I'm not convinced that this is as difficult as you make out. Commercial
kitchens don't usually pay very high salaries, but there is a social status
achieved by working for a top-end restaurant. Large-kitchen institutions may
not be able to compete on either, but their longevity (compared to restaurants
which come and go) allows them to invest in people, taking interested low-
skill candidates and bringing them up through a kitchen's roles in a
predictable way, including possibly financing culinary degrees for people
working their way up.

It's not like Wodni is doing something particularly different (? for lack of a
better word) here.

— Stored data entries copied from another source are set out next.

import Mathlib
import HarnessLib
import Summits.Langlands.Langlands.Theses.SkinnerWilesDefectOne
import Summits.Langlands.Langlands.Theorems.SkinnerWilesDefectOneReducibleOrdinaryProModularDefs
import Summits.Langlands.Langlands.Theorems.SkinnerWilesDefectOneProModularOfEisensteinSeedProModularPoints
import Summits.Langlands.Langlands.Theorems.EisensteinProModularSeed.Negative.BorelAndEisenstein
import Literature.NumberTheory.GaloisRepresentations.NearlyOrdinaryDeformationRing

/-!
# The crossing stub ON the level-raising divisor: stub `stub_iharaCrossingLocal` of line
# `steinberg-hyperplane` (crux `ReducibleOrdinaryProModular`, stmt-Langlands-12919) — divisor case

Route `SkinnerWilesDefectOne`, lead prover's helper for its own stub S5' `stub_iharaCrossingLocal`
("the bridge back to `ρ`": from the transfer `C⁺ = SteinbergPrimesProModular M.𝓡 v₀` — every
IRREDUCIBLE Steinberg-shaped prime of the oriented nearly ordinary deformation ring `R = M.𝓡.R` at
level `S♯ ∪ {v₀}` is pro-modular of some tame level — to `ProMod p ρ`).  Three kernel-checked pieces:

* `ModelData.IsLocalPoint.continuous_adic` — a LOCAL INTEGRAL specialisation `φ : R → ℚ̄_p`
  (`‖φ r‖ ≤ 1`, `‖φ(𝔪_R)‖ < 1`, the datum `ModelData.IsLocalPoint` of the v2 vocabulary) is continuous
  from the `𝔪_R`-adic topology: `𝔪_R` is finitely generated, so `‖φ(𝔪_Rⁿ)‖ ≤ cⁿ` with
  `c = max ‖φ(generator)‖ < 1` (the estimate of Skinner–Wiles' "`𝒪`-algebra maps of complete local
  rings are continuous", [SW, §4.1]).
* `ModelData.Models.ker_notMem_reducibleLocus` — for a model `M` of an IRREDUCIBLE `ρ`
  (`Models.realizes : GL₂(φ) ∘ ρ_𝒟 = P⁻¹ ρ P`) the point `𝔭_ρ = ker φ` lies OUTSIDE the reducible locus
  of `R`: a Borel frame of `ρ_𝒟 mod 𝔭_ρ` over `Frac(R/𝔭_ρ)` is pushed into `ℚ̄_p` along the injective
  `Frac(R/𝔭_ρ) → ℚ̄_p` induced by `φ` (`IsFractionRing.lift`), where it would make `ρ` reducible
  (the landed `Negative.not_isIrreducible_of_conj_upperTriangular`).
* `ModelData.Models.proMod_of_ker_mem_steinbergLocus` — **the crossing is trivial ON the
  level-raising divisor**: if `𝔭_ρ` itself is Steinberg-shaped at `v₀` (i.e. `ρ` is a level-raising
  point: unramified at `v₀` with Frobenius eigenvalue ratio exactly `q_{v₀}`, or genuinely Steinberg),
  then `C⁺` applies to `𝔭_ρ` directly (it is irreducible by the previous lemma) and the landed exit
  `isPadicallyAutomorphic_of_isProModularPrimeAt_ker` (item stmt-Langlands-14718's
  `…ProModularOfEisensteinSeedProModularPoints`) gives `ProMod p ρ`.  What remains of S5' is therefore
  exactly the propagation OFF the divisor `V(f_{v₀}) ∩ C_ρ` to the generic point of `C_ρ` — Taylor's
  `(1,1)/(χ₁,χ₂)` Ihara-avoidance at defect one (the open step; `PatchingLocalComponentBarrier`).

The last theorem `stub_iharaCrossingLocal_auxDivisorCase` is the registered one-line wrapper (sub-goal
of stmt-Langlands-12919) through which this helper file lands.

References: C. M. Skinner, A. J. Wiles, *Residually reducible representations and modular forms*,
Publ. Math. IHÉS 89 (1999), §4.1 (pro-modular primes and components); R. Taylor, *Automorphy for some
l-adic lifts of automorphic mod l Galois representations II*, Publ. Math. IHÉS 108 (2008), §3
(Ihara avoidance); the line card `Cruxes/ReducibleOrdinaryProModular/Lines/steinberg-hyperplane.md`.
-/

set_option linter.dupNamespace false
set_option autoImplicit false

namespace Summit.Langlands.Langlands.Cruxes.ReducibleOrdinaryProModular.SteinbergHyperplane

open scoped NumberField MatrixGroups NNReal
open Filter NumberField IsDedekindDomain Field Polynomial Matrix IsLocalRing
open Literature.NumberTheory.Automorphic Literature.NumberTheory.Automorphic.BigHeckeGLn
open Literature.NumberTheory.GaloisRepresentations
open Summit.Langlands.Langlands.Theses.SkinnerWilesDefectOne

noncomputable section

variable {F : Type} [Field F] [NumberField F] {p : ℕ} [Fact p.Prime]

/-! ## 1. Continuity of a local integral specialisation -/

/-- **A local integral point is `𝔪_R`-adically continuous.**  If `φ : R → ℚ̄_p` is integral
(`v(φ r) ≤ 1`) and local (`v(φ r) < 1` on `𝔪_R`), then `v(φ(𝔪_Rⁿ)) ≤ cⁿ` for
`c := max v(φ sᵢ) < 1` over a finite generating set `(sᵢ)` of `𝔪_R`, so `φ` is continuous from the
`𝔪_R`-adic topology of `R` to `ℚ̄_p`. [cite: SkinnerWiles1999, §4.1] -/
theorem ModelData.IsLocalPoint.continuous_adic (M : ModelData F p) (h : M.IsLocalPoint) :
    @Continuous M.𝓡.R (PadicAlgCl p) (maximalIdeal M.𝓡.R).adicTopology _ M.φ := by
  obtain ⟨hint, hlocf⟩ := h
  letI : TopologicalSpace M.𝓡.R := (maximalIdeal M.𝓡.R).adicTopology
  haveI := (maximalIdeal M.𝓡.R).nonarchimedean
  obtain ⟨Sfin, hS⟩ := (IsNoetherian.noetherian (maximalIdeal M.𝓡.R) : (maximalIdeal M.𝓡.R).FG)
  set c : ℝ≥0 := Sfin.sup fun s => Valued.v (M.φ s) with hc
  have hc1 : c < 1 := by
    refine (Finset.sup_lt_iff (bot_lt_iff_ne_bot.mpr one_ne_zero)).mpr ?_
    intro s hs
    exact hlocf s (hS ▸ Submodule.subset_span hs)
  have hm1 : ∀ r ∈ maximalIdeal M.𝓡.R, Valued.v (M.φ r) ≤ c := by
    intro r hr
    rw [← hS] at hr
    induction hr using Submodule.span_induction with
    | mem x hx => exact Finset.le_sup (f := fun s => Valued.v (M.φ s)) hx
    | zero => simp
    | add x x' _ _ hx hx' =>
      rw [map_add]
      exact (Valuation.map_add _ _ _).trans (max_le hx hx')
    | smul a x _ hx =>
      rw [smul_eq_mul, map_mul, Valuation.map_mul]
      calc Valued.v (M.φ a) * Valued.v (M.φ x) ≤ 1 * c := mul_le_mul' (hint a) hx
        _ = c := one_mul c
  have hmn : ∀ n : ℕ, ∀ r ∈ maximalIdeal M.𝓡.R ^ n, Valued.v (M.φ r) ≤ c ^ n := by
    intro n
    induction n with
    | zero =>
      intro r _
      simpa using hint r
    | succ n ih =>
      intro r hr
      rw [pow_succ] at hr
      refine Submodule.smul_induction_on hr ?_ ?_
      · intro m hm n' hn'
        rw [smul_eq_mul, map_mul, Valuation.map_mul, pow_succ]
        exact mul_le_mul' (ih m hm) (hm1 n' hn')
      · intro x x' hx hx'
        rw [map_add]
        exact (Valuation.map_add _ _ _).trans (max_le hx hx')
  apply continuous_of_continuousAt_zero M.φ
  rw [ContinuousAt, map_zero,
    ((maximalIdeal M.𝓡.R).hasBasis_nhds_zero_adic).tendsto_iff Metric.nhds_basis_ball]
  intro ε hε
  obtain ⟨n, hn⟩ := exists_pow_lt_of_lt_one hε (show ((c : ℝ≥0) : ℝ) < 1 by exact_mod_cast hc1)
  refine ⟨n, trivial, fun t ht => ?_⟩
  rw [Metric.mem_ball, dist_zero_right]
  calc ‖M.φ t‖ = ((Valued.v (M.φ t) : ℝ≥0) : ℝ) := rfl
    _ ≤ ((c ^ n : ℝ≥0) : ℝ) := by exact_mod_cast hmn n t ht
    _ = (c : ℝ) ^ n := by push_cast; rfl
    _ < ε := hn

/-! ## 2. The point of an irreducible `ρ` is outside the reducible locus -/

section Irreducible

variable {O : ValuationSubring (PadicAlgCl p)}

/-- **For a model of an IRREDUCIBLE `ρ`, the point `ker φ` is not in the reducible locus.**
Push a Borel frame of `ρ_𝒟 mod ker φ` over `Frac(R/ker φ)` into `ℚ̄_p` along the injection
`Frac(R/ker φ) → ℚ̄_p` induced by `φ` (`IsFractionRing.lift` of `RingHom.kerLift φ`); composed with the
frame `P` of `Models.realizes` it would be a Borel frame of `ρ` itself, contradicting irreducibility
(`Negative.not_isIrreducible_of_conj_upperTriangular`). [folklore] -/
theorem ModelData.Models.ker_notMem_reducibleLocus {M : ModelData F p}
    {ρ : FramedGaloisRep F (PadicAlgCl p) 2} {ρ₀ : absoluteGaloisGroup F →* GL (Fin 2) O}
    {S : Set (HeightOneSpectrum (𝓞 F))} (hM : M.Models ρ ρ₀ S)
    (hirr : ρ.toGaloisRep.IsIrreducible) : (⟨RingHom.ker M.φ, RingHom.ker_isPrime M.φ⟩ : PrimeSpectrum M.𝓡.R) ∉ M.𝓡.reducibleLocus := by
  intro hred
  obtain ⟨Pk, hPk⟩ := hred
  obtain ⟨P₀, hP₀⟩ := hM.realizes
  -- the injection `R/ker φ ↪ ℚ̄_p` and its extension to the fraction field
  set 𝔭 : Ideal M.𝓡.R := RingHom.ker M.φ with h𝔭
  haveI : 𝔭.IsPrime := RingHom.ker_isPrime M.φ
  haveI : IsDomain (M.𝓡.R ⧸ 𝔭) := Ideal.Quotient.isDomain 𝔭
  set e : M.𝓡.R ⧸ 𝔭 →+* PadicAlgCl p := RingHom.kerLift M.φ with he
  have heinj : Function.Injective e := RingHom.kerLift_injective M.φ
  set K := FractionRing (M.𝓡.R ⧸ 𝔭) with hK
  set ebar : K →+* PadicAlgCl p := IsFractionRing.lift heinj with hebar
  have hebar_alg : ∀ x : M.𝓡.R ⧸ 𝔭, ebar (algebraMap (M.𝓡.R ⧸ 𝔭) K x) = e x := fun x =>
    IsFractionRing.lift_algebraMap heinj x
  have hcomp : (ebar.comp (algebraMap (M.𝓡.R ⧸ 𝔭) K)).comp (Ideal.Quotient.mk 𝔭) = M.φ := by
    refine RingHom.ext fun r => ?_
    simp only [RingHom.comp_apply, hebar_alg]
    exact RingHom.kerLift_mk M.φ r
  -- push the universal representation: along `ebar ∘ algebraMap ∘ mk = φ` it is `P₀⁻¹ ρ P₀`
  have hpush : ∀ γ, Matrix.GeneralLinearGroup.map ebar
      ((Matrix.GeneralLinearGroup.map (algebraMap (M.𝓡.R ⧸ 𝔭) K)).comp (M.𝓡.modPrime (⟨RingHom.ker M.φ, RingHom.ker_isPrime M.φ⟩ : PrimeSpectrum M.𝓡.R)) γ) =
        P₀⁻¹ * ρ γ * P₀ := by
    intro γ
    rw [← hP₀ γ]
    have h1 : Matrix.GeneralLinearGroup.map M.φ (M.𝓡.ρ γ) =
        Matrix.GeneralLinearGroup.map ((ebar.comp (algebraMap (M.𝓡.R ⧸ 𝔭) K)).comp
          (Ideal.Quotient.mk 𝔭)) (M.𝓡.ρ γ) := by
      rw [hcomp]
    rw [h1, Matrix.GeneralLinearGroup.map_comp, Matrix.GeneralLinearGroup.map_comp]
    rfl
  -- the Borel frame of `ρ`
  set Q : GL (Fin 2) (PadicAlgCl p) := P₀ * Matrix.GeneralLinearGroup.map ebar Pk with hQ
  have hupper : ∀ γ, (Q⁻¹ * ρ γ * Q).val 1 0 = 0 := by
    intro γ
    have h1 : Q⁻¹ * ρ γ * Q = Matrix.GeneralLinearGroup.map ebar
        (Pk⁻¹ * (Matrix.GeneralLinearGroup.map (algebraMap (M.𝓡.R ⧸ 𝔭) K)).comp
          (M.𝓡.modPrime (⟨RingHom.ker M.φ, RingHom.ker_isPrime M.φ⟩ : PrimeSpectrum M.𝓡.R)) γ * Pk) := by
      rw [map_mul, map_mul, map_inv, hpush γ, hQ]
      group
    rw [h1]
    change ebar ((Pk⁻¹ * _ * Pk).val 1 0) = 0
    rw [hPk γ, map_zero]
  exact Summit.Langlands.Langlands.Theorems.EisensteinProModularSeed.Negative.not_isIrreducible_of_conj_upperTriangular
    ρ Q hupper hirr

end Irreducible

/-! ## 3. The crossing on the level-raising divisor -/

section Divisor

variable {O : ValuationSubring (PadicAlgCl p)}

/-- **The crossing stub ON the divisor.**  If the point `𝔭_ρ = ker φ` of a local model of the
irreducible `ρ` is itself Steinberg-shaped at `v₀`, the transfer `C⁺` (`SteinbergPrimesProModular`)
makes `𝔭_ρ` pro-modular of some tame level, and the exit along the continuous `φ` gives
`ProMod p ρ`.  (Off the divisor — the generic case, `ρ` unramified at `v₀` with eigenvalue ratio
`≠ q_{v₀}^{±1}` — one needs the Ihara/Taylor propagation along `C_ρ`, the open content of S5'.)
[cite: SkinnerWiles1999, §4.1] -/
theorem ModelData.Models.proMod_of_ker_mem_steinbergLocus {M : ModelData F p}
    {ρ : FramedGaloisRep F (PadicAlgCl p) 2} {ρ₀ : absoluteGaloisGroup F →* GL (Fin 2) O}
    {S : Set (HeightOneSpectrum (𝓞 F))} (hM : M.Models ρ ρ₀ S) (hloc : M.IsLocalPoint)
    (hirr : ρ.toGaloisRep.IsIrreducible) {v₀ : HeightOneSpectrum (𝓞 F)}
    (hSt : (⟨RingHom.ker M.φ, RingHom.ker_isPrime M.φ⟩ : PrimeSpectrum M.𝓡.R) ∈ steinbergLocus M.𝓡 v₀) (hC : SteinbergPrimesProModular M.𝓡 v₀) :
    ProMod p ρ := by
  obtain ⟨𝒰, h𝒰⟩ := hC (⟨RingHom.ker M.φ, RingHom.ker_isPrime M.φ⟩ : PrimeSpectrum M.𝓡.R) hSt (hM.ker_notMem_reducibleLocus hirr)
  obtain ⟨P₀, hP₀⟩ := hM.realizes
  exact ⟨𝒰, isPadicallyAutomorphic_of_isProModularPrimeAt_ker M.𝓡 𝒰 M.φ (hloc.continuous_adic M) ρ P₀
    hP₀ h𝒰⟩

/-- More generally: **any pro-modular prime below the point** suffices (going up, [SW, §4.1]) — the
form in which a patching / connectivity output ("the minimal prime of `C_ρ` is pro-modular") is
consumed by S5'. [cite: SkinnerWiles1999, §4.1] -/
theorem ModelData.Models.isPadicallyAutomorphic_of_le_ker {M : ModelData F p}
    {ρ : FramedGaloisRep F (PadicAlgCl p) 2} {ρ₀ : absoluteGaloisGroup F →* GL (Fin 2) O}
    {S : Set (HeightOneSpectrum (𝓞 F))} (hM : M.Models ρ ρ₀ S) (hloc : M.IsLocalPoint)
    {𝒰 : TameLevel 2 F p} {𝔮 : PrimeSpectrum M.𝓡.R} (hle : 𝔮.asIdeal ≤ RingHom.ker M.φ)
    (h𝔮 : IsProModularPrimeAt M.𝓡 𝒰 𝔮) : 𝒰.IsPadicallyAutomorphic ρ := by
  obtain ⟨P₀, hP₀⟩ := hM.realizes
  exact isPadicallyAutomorphic_of_isProModularPrimeAt_of_le M.𝓡 𝒰 M.φ (hloc.continuous_adic M) ρ P₀
    hP₀ hle h𝔮

/-- **Registered wrapper** (sub-goal `stub_iharaCrossingLocal_auxDivisorCase` of stmt-Langlands-12919):
the crossing stub holds for every `ρ` whose point is Steinberg-shaped at `v₀`. [folklore] -/
theorem stub_iharaCrossingLocal_auxDivisorCase :
    ∀ (F : Type) [Field F] [NumberField F] (p : ℕ) [Fact p.Prime] (O : ValuationSubring (PadicAlgCl p)) (ρ : FramedGaloisRep F (PadicAlgCl p) 2) (ρ₀ : absoluteGaloisGroup F →* GL (Fin 2) O) (S : Set (HeightOneSpectrum (𝓞 F))) (M : ModelData F p) (v₀ : HeightOneSpectrum (𝓞 F)), M.Models ρ ρ₀ S → M.IsLocalPoint → ρ.toGaloisRep.IsIrreducible → (⟨RingHom.ker M.φ, RingHom.ker_isPrime M.φ⟩ : PrimeSpectrum M.𝓡.R) ∈ steinbergLocus M.𝓡 v₀ → SteinbergPrimesProModular M.𝓡 v₀ → ProMod p ρ :=
  fun _ _ _ _ _ _ _ _ _ _ _ hM hloc hirr hSt hC => hM.proMod_of_ker_mem_steinbergLocus hloc hirr hSt hC

end Divisor

end

end Summit.Langlands.Langlands.Cruxes.ReducibleOrdinaryProModular.SteinbergHyperplane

Instead of buying from low-quality suppliers whose prices
were higher for ensuring consistency at wholesale scale, he bought from a
multitude of high-quality suppliers at wholesale market rate. He then, using
experience and education, adapted to the differences in inventory that come
with working with small-scale suppliers, while ensuring that his budget was
efficiently utilized by not wasting anything (e.g. saving fish bones for stock
instead of buying fish stock from a supplier). Yes, that requires education
and experience to do and do well, but I don't see why more institutions
couldn't invest in more people to get that education and experience.

------
gaius
Last time I was in hospital I was dreading the food but it was in fact amazing
and came with a pamphlet explaining how they configured each meal specifically
for whatever was wrong with each patient. This was my local NHS.